Rhabdomyolysis is a complex condition caused by damage or injury at the muscle level, which can generate complications at the level of multiple organ systems. The clinical presentation of this entity is variable, but creatine kinase levels are the most sensitive test for diagnosis. Among the most important causes of rhabdomyolysis is the use of drugs, among which statins stand out and pregabalin has recently been described as one of the pharmacological causes. The evidence of this adverse event is scarce at international level, with 4 case reports of rhabdomyolysis associated with pregabalin, 2 of them presented in patients using statins. It should be considered that the evidence of this adverse event is null at the national level. We present the clinical case of a 73-year-old patient, a chronic statin user who presented myalgia associated with the recent incorporation of pregabalin to his pharmacological therapy.

• Rhabdomyolysis
• Pregabalin
• Statins
• Adverse reaction

Gabriel Arias C, Susana Madrid M, José Valderrama C, Ignacio Aravena O (2025) Rhabdomyolysis, Adverse Event Associated With the Con- comitant Use of Pregabalin and Atorvastatin: A Case Report. JSM Clin Case Rep 13(1): 1256.

Rhabdomyolysis is a complex condition caused by a severe muscular injury or damage. It involves the releasement of cellular components towards the bloodstream, such as myoglobin, creatine kinase (CK), aldolase, and lactate dehydrogenase (LDH), as well as electrolytes, which might produce possible complications in different systems [1,2]. Rhabdomyolysis varies from an asymptomatic pathology with elevated CK to a life- threatening condition, associated with elevation of extreme CK values [2].

Some complications associated with this condition may result in electrolyte imbalances, acute kidney injury (AKI), elevated transaminases, and disseminated intravascular coagulation. Even though rhabdomyolysis is usually a product of direct traumatic injuries, this condition can be caused by medication, toxins, infections, muscle ischemia, metabolic disorders, prolonged efforts or rest, and induced hyperthermia states such as neuroleptic malignant syndrome (NMS), and malignant hyperthermias. The clinical presentation, including massive necrosis, is manifested as muscle weakness, myalgia, swelling, and commonly, pigmenturia without hematuria [2,3].

The clinical presentation differs, and more than 50% of the patients do not report pain or muscle weakness. The elevation of CK levels is the most sensible laboratory test to evaluate muscular injury that has the potential to cause rhabdomyolysis. CK values > 5000 IU/L may be correlated with kidney injury. It has been stablished that for considering identifying a patient presenting rhabdomyolysis, he must present a substantial increase in CK at least 11 times the upper limit [2].

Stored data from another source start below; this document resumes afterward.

import Summits.KontsevichZagierPeriods.KontsevichZagierPeriods.Theorems.RootDecompZetaThreeFrontierWordRungTwoP1

/-! # `RootDecompZetaThreeFrontierWordRungTwoP2` — part 2/12 of the mechanical ≤270-line split of `RungTwo.stripped.lean`
(split by the decomp-kz census seat for landing; mathematics unchanged; part 2 continues part 1). -/

noncomputable section

namespace Summit.KontsevichZagierPeriods.RootDecompZetaThreeFrontier.WordLayer
open Set MeasureTheory MvPolynomial
open Literature.NumberTheory.Transcendental
open Summit.KontsevichZagierPeriods.KontsevichZagierPeriods.Theses.RootDecompZetaThreeFrontier
  (HigherWeightDescent)
open Summit.KontsevichZagierPeriods.KontsevichZagierPeriods.Theses.LinRedNormalForm
  (DihedralNormalForm MzvKernelInKZ HoffmanSpanInKZ HoffmanIndependence)

section Specimens
open Literature.ModelTheory.ExponentialFields (IsSemialgebraic)
open Summit.KontsevichZagierPeriods.KontsevichZagierPeriods.Theorems.RootDecompZetaThreeFrontierSupportCollapse
  (collapse_literal)

/-! (private copy of `strictAnti_fin_one` — its public twin in this chain was privatised under the dedup.landed policy) -/
/-- Auxiliary step `strictAnti_fin_one`. [bookkeeping] -/
private theorem strictAnti_fin_one (y : Fin 1 → ℝ) : StrictAnti y := fun a b hab =>
  absurd hab (by rw [Subsingleton.elim a b]; exact lt_irrefl _)

/-! (private copy of `mem_simplex_two_iff` — its public twin in this chain was privatised under the dedup.landed policy) -/
/-- Membership in `simplex_two_iff`, unfolded. [bookkeeping] -/
private theorem mem_simplex_two_iff (z : Fin 2 → ℝ) :
    z ∈ KZ.openOrderedSimplex 2 ↔ 0 < z 1 ∧ z 1 < z 0 ∧ z 0 < 1 := by
  constructor
  · rintro ⟨h0, h1, ha⟩
    exact ⟨h0 1, ha (show (0 : Fin 2) < 1 by decide), h1 0⟩
  · rintro ⟨h1, h10, h0⟩
    refine ⟨Fin.forall_fin_two.mpr ⟨h1.trans h10, h1⟩, Fin.forall_fin_two.mpr ⟨h0, h10.trans h0⟩,
      Fin.strictAnti_iff_succ_lt.mpr (Fin.forall_fin_one.mpr ?_)⟩
    simpa using h10

/-! (private copy of `mem_simplex_one_iff` — its public twin in this chain was privatised under the dedup.landed policy) -/
/-- Membership in `simplex_one_iff`, unfolded. [bookkeeping] -/
private theorem mem_simplex_one_iff (y : Fin 1 → ℝ) : y ∈ KZ.openOrderedSimplex 1 ↔ 0 < y 0 ∧ y 0 < 1 := by
  constructor
  · rintro ⟨h0, h1, -⟩
    exact ⟨h0 0, h1 0⟩
  · rintro ⟨h0, h1⟩
    refine ⟨fun i => ?_, fun i => ?_, strictAnti_fin_one y⟩
    · rw [Fin.fin_one_eq_zero i]; exact h0
    · rw [Fin.fin_one_eq_zero i]; exact h1

/-- A representation of dimension `0` with a genus-zero datum is a weight-`0` word generator
`[pt, p(∅)]`. -/
theorem of_mem_wordGensLE_zero (x : KZ.IntegralRep 0) (p : MvPolynomial (Fin 0) ℚ)
    (a : Fin 0 → Fin 0 → ℕ) (b c : Fin 0 → ℕ)
    (hd : x.domain = {t | (∀ i, 0 < t i) ∧ (∀ i, t i < 1) ∧ StrictAnti t})
    (hi : EqOn x.integrand (fun t => MvPolynomial.aeval t p / ((∏ i, t i ^ b i) *
      (∏ i, (1 - t i) ^ c i) * ∏ i, ∏ j, if i < j then (t i - t j) ^ a i j else 1)) x.domain) :
    KZ.of x ∈ wordGensLE 0 := by
  refine ⟨0, fun i => i.elim0, p.coeff 0, x, le_rfl, hd, fun t ht => ?_, rfl⟩
  rw [hi ht]
  have hp : (MvPolynomial.aeval t p : ℝ) = ((p.coeff 0 : ℚ) : ℝ) := by
    conv_lhs => rw [MvPolynomial.eq_C_of_isEmpty p]
    rw [MvPolynomial.aeval_C, eq_ratCast]
  simp [hp]

/-- **The weight-`0` column of every rung**: a genus-zero representation of any dimension with NO
singular variable (`a = b = c = 0` on and around every index) is congruent to a weight-`0` word generator —
the landed support collapse (`Theorems/…SupportCollapse`, `collapse_literal` with `S = ∅`: every variable is
integrated out inside the calculus). -/
theorem gz_free {k : ℕ} (r : KZ.IntegralRep k) (p : MvPolynomial (Fin k) ℚ)
    (a : Fin k → Fin k → ℕ) (b c : Fin k → ℕ)
    (hfree : ∀ i, b i = 0 ∧ c i = 0 ∧ ∀ j, (i < j → a i j = 0) ∧ (j < i → a j i = 0))
    (hd : r.domain = {t | (∀ i, 0 < t i) ∧ (∀ i, t i < 1) ∧ StrictAnti t})
    (hi : EqOn r.integrand (fun t => MvPolynomial.aeval t p / ((∏ i, t i ^ b i) *
      (∏ i, (1 - t i) ^ c i) * ∏ i, ∏ j, if i < j then (t i - t j) ^ a i j else 1)) r.domain) :
    ∃ m ∈ wordGensLE 0, KZ.of r - m ∈ KZ.relations := by
  obtain ⟨l, x, p₁, a₁, b₁, c₁, hl, -, hxd, hxi, -, hrel⟩ :=
    collapse_literal r p a b c ∅ (fun i _ => hfree i) hd hi
  obtain rfl : l = 0 := Nat.le_zero.mp (by simpa using hl)
  exact ⟨KZ.of x, of_mem_wordGensLE_zero x p₁ a₁ b₁ c₁ hxd hxi, hrel⟩

/-! ### 11c  The identity specimens `ζ(3)` and `ζ(2,1)` through `GZNormalFormW 3` -/

/-! ### 11d  `PackagingTwo` PROVED: `[pt, A] + [Δ₂, Q·ω₀ω₁] ≡ [Δ₂, 2A + Q/(t₀(1 − t₁))]`

Three moves: rule 1b splits `[Δ₂, 2A + Q·ω₀ω₁]` into `[Δ₂, 2A] + [Δ₂, Q·ω₀ω₁]`; two rule-3
(Newton–Leibniz) moves integrate the constant out, `[Δ₂, 2A] ≡ [Δ₁, 2A·y] ≡ [pt, A]` (primitives `2A·t₁`
on the band `0 < t₁ < t₀` over `Δ₁`, then `A·y²` on the band `0 < y < 1` over the point).  The
Newton–Leibniz package of the landed support collapse is `private` there; a verbatim copy follows. -/

/-- `t ↦ Fin.snoc x t` is continuous. [folklore] (verbatim private copy, `Theorems/…SupportCollapse`) -/
private theorem continuous_snoc {N : ℕ} (x : Fin N → ℝ) :
    Continuous fun t : ℝ => (Fin.snoc x t : Fin (N + 1) → ℝ) := by
  refine continuous_pi fun j => ?_
  refine Fin.lastCases ?_ (fun i => ?_) j
  · simpa using continuous_id'
  · simpa using continuous_const

/-- Splitting off the last coordinate, `ℝ^{N+1} ≃ ℝ^N × ℝ`, as a volume-preserving measurable
equivalence with inverse `(x, t) ↦ Fin.snoc x t`. [folklore] (verbatim private copy) -/
private theorem exists_measurableEquiv_snoc (N : ℕ) :
    ∃ e : (Fin (N + 1) → ℝ) ≃ᵐ (Fin N → ℝ) × ℝ,
      MeasurePreserving e volume ((volume : Measure (Fin N → ℝ)).prod (volume : Measure ℝ)) ∧
      ∀ q, e.symm q = Fin.snoc q.1 q.2 := by
  refine ⟨(MeasurableEquiv.piFinSuccAbove (fun _ => ℝ) (Fin.last N)).trans
    MeasurableEquiv.prodComm, ?_, fun q => ?_⟩
  · refine (volume_preserving_piFinSuccAbove (fun _ => ℝ) (Fin.last N)).trans ?_
    rw [Measure.volume_eq_prod]
    exact Measure.measurePreserving_swap
  · show (MeasurableEquiv.piFinSuccAbove (fun _ => ℝ) (Fin.last N)).symm (q.2, q.1) = _
    rw [MeasurableEquiv.piFinSuccAbove_symm_apply, Fin.insertNthEquiv_last]
    rfl

/-- **Newton–Leibniz over an open band, packaged.** Let `r` be a representation whose domain is
the open band `{(x, t) | x ∈ τ, a x < t < b x}` over a semialgebraic base `τ` with semialgebraic
`a < b`, and whose integrand agrees there with `f`; let `F`, `f` be semialgebraic on the closed band;
suppose `t ↦ F (x, t)` is continuous on `[a x, b x]` with derivative `f (x, ·)` on `(a x, b x)`
for `x ∈ τ`. Then `[r] ≡ [τ, F (x, b x) − F (x, a x)]` modulo relations; the base integrand is
absolutely integrable by Fubini and the fundamental theorem of calculus.
[Kontsevich–Zagier 2001, §1.2, rule (3)] [folklore] (verbatim copy of
`Summit.KontsevichZagierPeriods.ArrangementNormalForm.JanusBands.IntegrateOut.newtonLeibniz_pack`) -/
private theorem newtonLeibniz_pack {N : ℕ} {τ : Set (Fin N → ℝ)} (hτ : IsSemialgebraic ℚ τ)
    {a b : (Fin N → ℝ) → ℝ} (ha : IsSemialgebraicFunOn ℚ τ a) (hb : IsSemialgebraicFunOn ℚ τ b)
    (hab : ∀ x ∈ τ, a x < b x) {f F : (Fin (N + 1) → ℝ) → ℝ}
    (hf : IsSemialgebraicFunOn ℚ (KZlog.band τ a b) f)
    (hF : IsSemialgebraicFunOn ℚ (KZlog.band τ a b) F)
    (hcont : ∀ x ∈ τ, ContinuousOn (fun t => F (Fin.snoc x t)) (Icc (a x) (b x)))
    (hder : ∀ x ∈ τ, ∀ t ∈ Ioo (a x) (b x),
      HasDerivAt (fun s => F (Fin.snoc x s)) (f (Fin.snoc x t)) t)
    (r : KZ.IntegralRep (N + 1))
    (hrd : r.domain = {z | (Fin.init z : Fin N → ℝ) ∈ τ ∧ a (Fin.init z) < z (Fin.last N) ∧
      z (Fin.last N) < b (Fin.init z)})
    (hri : EqOn r.integrand f r.domain) :
    ∃ r' : KZ.IntegralRep N, r'.domain = τ ∧
      (r'.integrand = fun x => F (Fin.snoc x (b x)) - F (Fin.snoc x (a x))) ∧
      KZ.of r - KZ.of r' ∈ KZ.relations := by
  have hτm : MeasurableSet τ := IsSemialgebraic.measurableSet_holds hτ
  have hBsa : IsSemialgebraic ℚ (KZlog.band τ a b) := KZlog.isSemialgebraic_band ha hb
  have hBm : MeasurableSet (KZlog.band τ a b) := IsSemialgebraic.measurableSet_holds hBsa
  have hsub : r.domain ⊆ KZlog.band τ a b := by
    rw [hrd]; exact fun z hz => ⟨hz.1, hz.2.1.le, hz.2.2.le⟩
  have hdiff : KZlog.band τ a b \ r.domain ⊆
      {z | (Fin.init z : Fin N → ℝ) ∈ τ ∧ z (Fin.last N) = a (Fin.init z)} ∪
        {z | (Fin.init z : Fin N → ℝ) ∈ τ ∧ z (Fin.last N) = b (Fin.init z)} := by
    rw [hrd]
    rintro z ⟨⟨hzτ, h1, h2⟩, hz⟩
    simp only [mem_setOf_eq, not_and, not_lt] at hz
    rcases h1.lt_or_eq with h1 | h1
    · exact Or.inr ⟨hzτ, le_antisymm h2 (hz hzτ h1)⟩
    · exact Or.inl ⟨hzτ, h1.symm⟩
  have hnull : volume (KZlog.band τ a b \ r.domain) = 0 :=
    measure_mono_null hdiff (measure_union_null (KZ.volume_graph_eq_zero ha)
      (KZ.volume_graph_eq_zero hb))
  have hfO : IntegrableOn f r.domain :=
    r.integrableOn.congr_fun hri (KZ.IntegralRep.measurableSet_domain_holds r)
  have hfB : IntegrableOn f (KZlog.band τ a b) := by
    rw [← Set.union_sdiff_cancel hsub]
    exact integrableOn_union.mpr ⟨hfO, IntegrableOn.of_measure_zero hnull⟩
  let r₂ : KZ.IntegralRep (N + 1) := ⟨KZlog.band τ a b, f, hBsa, hf, hfB⟩
  have h12 : KZ.of r - KZ.of r₂ ∈ KZ.relations := by
    refine KZ.of_sub_of_mem_relations_of_null r r₂ ?_ hnull fun z hz => hri hz.1
    rw [Set.sdiff_eq_empty.mpr hsub, measure_empty]
  -- the base integrand and its semialgebraicity
  have hmap : ∀ {c : (Fin N → ℝ) → ℝ}, IsSemialgebraicFunOn ℚ τ c →
      (∀ x ∈ τ, c x ∈ Icc (a x) (b x)) →
      IsSemialgebraicFunOn ℚ τ (fun x => F (Fin.snoc x (c x))) := by
    intro c hc hcm
    have hφ : IsSemialgebraicMapOn ℚ τ (fun x => (Fin.snoc x (c x) : Fin (N + 1) → ℝ)) := by
      refine IsSemialgebraicMapOn.of_forall hτ fun j => ?_
      refine Fin.lastCases ?_ (fun i => ?_) j
      · simpa using hc
      · simpa using isSemialgebraicFunOn_apply hτ i
    exact IsSemialgebraicFunOn.comp_isSemialgebraicMapOn_holds hF hφ
      fun x hx => KZlog.snoc_mem_band.mpr ⟨hx, hcm x hx⟩
  have hgsa : IsSemialgebraicFunOn ℚ τ (fun x => F (Fin.snoc x (b x)) - F (Fin.snoc x (a x))) :=
    IsSemialgebraicFunOn.sub_holds (hmap hb fun x hx => Set.right_mem_Icc.mpr (hab x hx).le)
      (hmap ha fun x hx => Set.left_mem_Icc.mpr (hab x hx).le)
  -- integrability of the base integrand: Fubini and the fundamental theorem of calculus
  set G : (Fin (N + 1) → ℝ) → ℝ := (KZlog.band τ a b).indicator f with hG_def
  have hG : Integrable G := (integrable_indicator_iff hBm).mpr hfB
  obtain ⟨e, he, he_symm⟩ := exists_measurableEquiv_snoc N
  have hG2 : Integrable (fun q : (Fin N → ℝ) × ℝ => G (Fin.snoc q.1 q.2))
      ((volume : Measure (Fin N → ℝ)).prod (volume : Measure ℝ)) := by
    have h := ((he.symm e).integrable_comp_emb e.symm.measurableEmbedding (g := G)).mpr hG
    convert h using 1
    ext q
    simp [he_symm]
  have hfib_in : ∀ x ∈ τ, (fun t => G (Fin.snoc x t)) =
      (Icc (a x) (b x)).indicator (fun t => f (Fin.snoc x t)) := by
    intro x hx
    ext t
    by_cases ht : t ∈ Icc (a x) (b x)
    · rw [indicator_of_mem ht, hG_def, indicator_of_mem (KZlog.snoc_mem_band.mpr ⟨hx, ht⟩)]
    · rw [indicator_of_notMem ht, hG_def,
        indicator_of_notMem (fun h => ht (KZlog.snoc_mem_band.mp h).2)]
  have hgx : ∀ x ∈ τ, Integrable (fun t => G (Fin.snoc x t)) →
      F (Fin.snoc x (b x)) - F (Fin.snoc x (a x)) = ∫ t, G (Fin.snoc x t) := by
    intro x hx hxi
    rw [hfib_in x hx, integral_indicator measurableSet_Icc, integral_Icc_eq_integral_Ioc,
      ← intervalIntegral.integral_of_le (hab x hx).le]
    refine (intervalIntegral.integral_eq_sub_of_hasDerivAt_of_le (hab x hx).le (hcont x hx)
      (hder x hx) ?_).symm
    rw [intervalIntegrable_iff_integrableOn_Icc_of_le (hab x hx).le]
    have h' := hxi
    rw [hfib_in x hx] at h'
    exact (integrable_indicator_iff measurableSet_Icc).mp h'
  have hgi : IntegrableOn (fun x => F (Fin.snoc x (b x)) - F (Fin.snoc x (a x))) τ := by
    refine Integrable.mono' hG2.integral_norm_prod_left.integrableOn.integrable
      (KZ.aestronglyMeasurable_of_isSemialgebraicFunOn hgsa hτm) ?_
    rw [ae_restrict_iff' hτm]
    filter_upwards [hG2.prod_right_ae] with x hx hxτ
    rw [hgx x hxτ hx]
    exact norm_integral_le_integral_norm _
  let r' : KZ.IntegralRep N :=
    ⟨τ, fun x => F (Fin.snoc x (b x)) - F (Fin.snoc x (a x)), hτ, hgsa, hgi⟩
  have h23 : KZ.of r₂ - KZ.of r' ∈ KZ.relations :=
    KZ.newtonLeibnizRel_subset_relations ⟨N, r₂, r', a, b, F, hF, ha, hb,
      fun x hx => (hab x hx).le, rfl, hcont, hder, fun x _ => rfl, rfl⟩
  refine ⟨r', rfl, rfl, ?_⟩
  have : KZ.of r - KZ.of r' = (KZ.of r - KZ.of r₂) + (KZ.of r₂ - KZ.of r') := by abel
  rw [this]
  exact KZ.relations.add_mem h12 h23

/-- `Δ₂` is the band `0 < t₁ < t₀` over `Δ₁` -/
private theorem openOrderedSimplex_two_eq_band : KZ.openOrderedSimplex 2 =
    {z : Fin 2 → ℝ | (Fin.init z : Fin 1 → ℝ) ∈ KZ.openOrderedSimplex 1 ∧ (0 : ℝ) < z (Fin.last 1) ∧
      z (Fin.last 1) < (Fin.init z : Fin 1 → ℝ) (Fin.last 0)} := by
  ext z
  rw [mem_simplex_two_iff]
  simp only [mem_setOf_eq, mem_simplex_one_iff]
  rw [show (Fin.init z : Fin 1 → ℝ) 0 = z 0 from rfl, show (Fin.init z : Fin 1 → ℝ) (Fin.last 0) = z 0 from rfl,
    show z (Fin.last 1) = z 1 from rfl]
  constructor
  · rintro ⟨h1, h10, h0⟩; exact ⟨⟨h1.trans h10, h0⟩, h1, h10⟩
  · rintro ⟨⟨-, h0⟩, h1, h10⟩; exact ⟨h1, h10, h0⟩

/-! ### 11e  `WordClosureNFThree` from the two named move facts of weight `≤ 3`

`DivergenceLEThree` — a NON-admissible word of weight `1 ≤ w ≤ 3` (first letter `ω₁` or last letter `ω₀`)
carries only the coefficient `q = 0` on an (absolutely convergent!) representation: the tree's
`MzvKernelInKZ.Negative.Divergence.eq_zero_of_not_adm` BY NAME (module unbuilt on the farm; the weight-1
/-- Auxiliary step `is`. [bookkeeping] -/
instance is PROVED in §12, `divergence_weight_one`).  `DualityThree` — `[Δ₃, q·ω₀ω₁ω₁] ≡ [Δ₃, q·ω₀ω₀ω₁]`
inside the calculus (ONE change of variables `tᵢ ↦ 1 − t₂₋ᵢ`): the tree's `MzvKernelInKZ.Negative.Duality`
(`cDual3`) BY NAME.  From the two, the closure induction below is bookkeeping (rule 1b). -/

end Specimens
/-! ## §12  The rung `K = 1` of the weight–dimension ladder, decided in full (gen 9)

`GZNormalFormW 1`: every genus-zero representation of dimension `≤ 1` — an integrable
`P(y) / (y ^ b (1 - y) ^ c)` on `(0,1)` with `P ∈ ℚ[y]` — is congruent inside the KZ calculus to a
weight-`0` word generator `[pt, A]`.  The proof is the first place where the ladder USES integrability
(a field of `KZ.IntegralRep`): an integrable `P(y)/(y^b (1-y)^c)` is a polynomial on `(0,1)` (both poles
must cancel — comparison with `y⁻¹`, `intervalIntegral.integrableOn_Ioo_rpow_iff`), after which ONE
Newton–Leibniz move (the landed support collapse, weight-`0` column `gz_free`) integrates it out.
The same pole test decides the weight-`1` slice of the divergence move `DivergenceLEThree`
(`divergence_weight_one`: `[Δ₁, q·ω_ε]` exists only with `q = 0`).  Rungs `K = 0, 1` are thus theorems;
`K = 2` (Li₂ / ζ(2) words, two-variable pole cancellation) is the first open rung, `K = 3` is item 28709's
normal form (Brown 2009, `M_{0,6}` analogue). -/

section RungOne
open Literature.ModelTheory.ExponentialFields (IsSemialgebraic)
/-! ### 12a  Pole test and forced divisibility (real analysis on `(0,1)`) -/

end RungOne
end Summit.KontsevichZagierPeriods.RootDecompZetaThreeFrontier.WordLayer
end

Statins (3-hydroxy-3-methylglutaryl-CoA reductase inhibitors) are the most associated drugs with rhabdomyolysis when used alone or in combination with other drugs. Some drugs that cause this condition are statins, fibrates, barbiturates, cyclic antidepressants, antihistamines, among others [3].

Pregabalin has a similar structure to gamma- aminobutyric acid (GABA), with a similar structure to gabapentin. Pregabalin presents analgesic, anxiolytic and antiepileptic properties. Despite being similar to GABA, Pregabalin does not exhibit GABA-mimetic effects; However, it results in an increase in neuronal levels of GABA and generates a dose- dependent activity of glutamic acid decarboxylase [3,4,5].

Pregabalin is excreted unaltered in urine (90-98%) with clearance proportional to creatinine clearance in patients not receiving hemodialysis (HD), for this reason, dose adjustment is required in patients with renal dysfunction [3,5].

Among the main adverse effects associated with the use of pregabalin, central nervous system depression, dizziness and drowsiness stand out. Additionally, other adverse effects have been reported, such as angioedema, peripheral oedema, dry mouth, blurred vision, weight gain, difficulty concentrating and hypersensitivity, and very isolated cases of rhabdomyolysis [3].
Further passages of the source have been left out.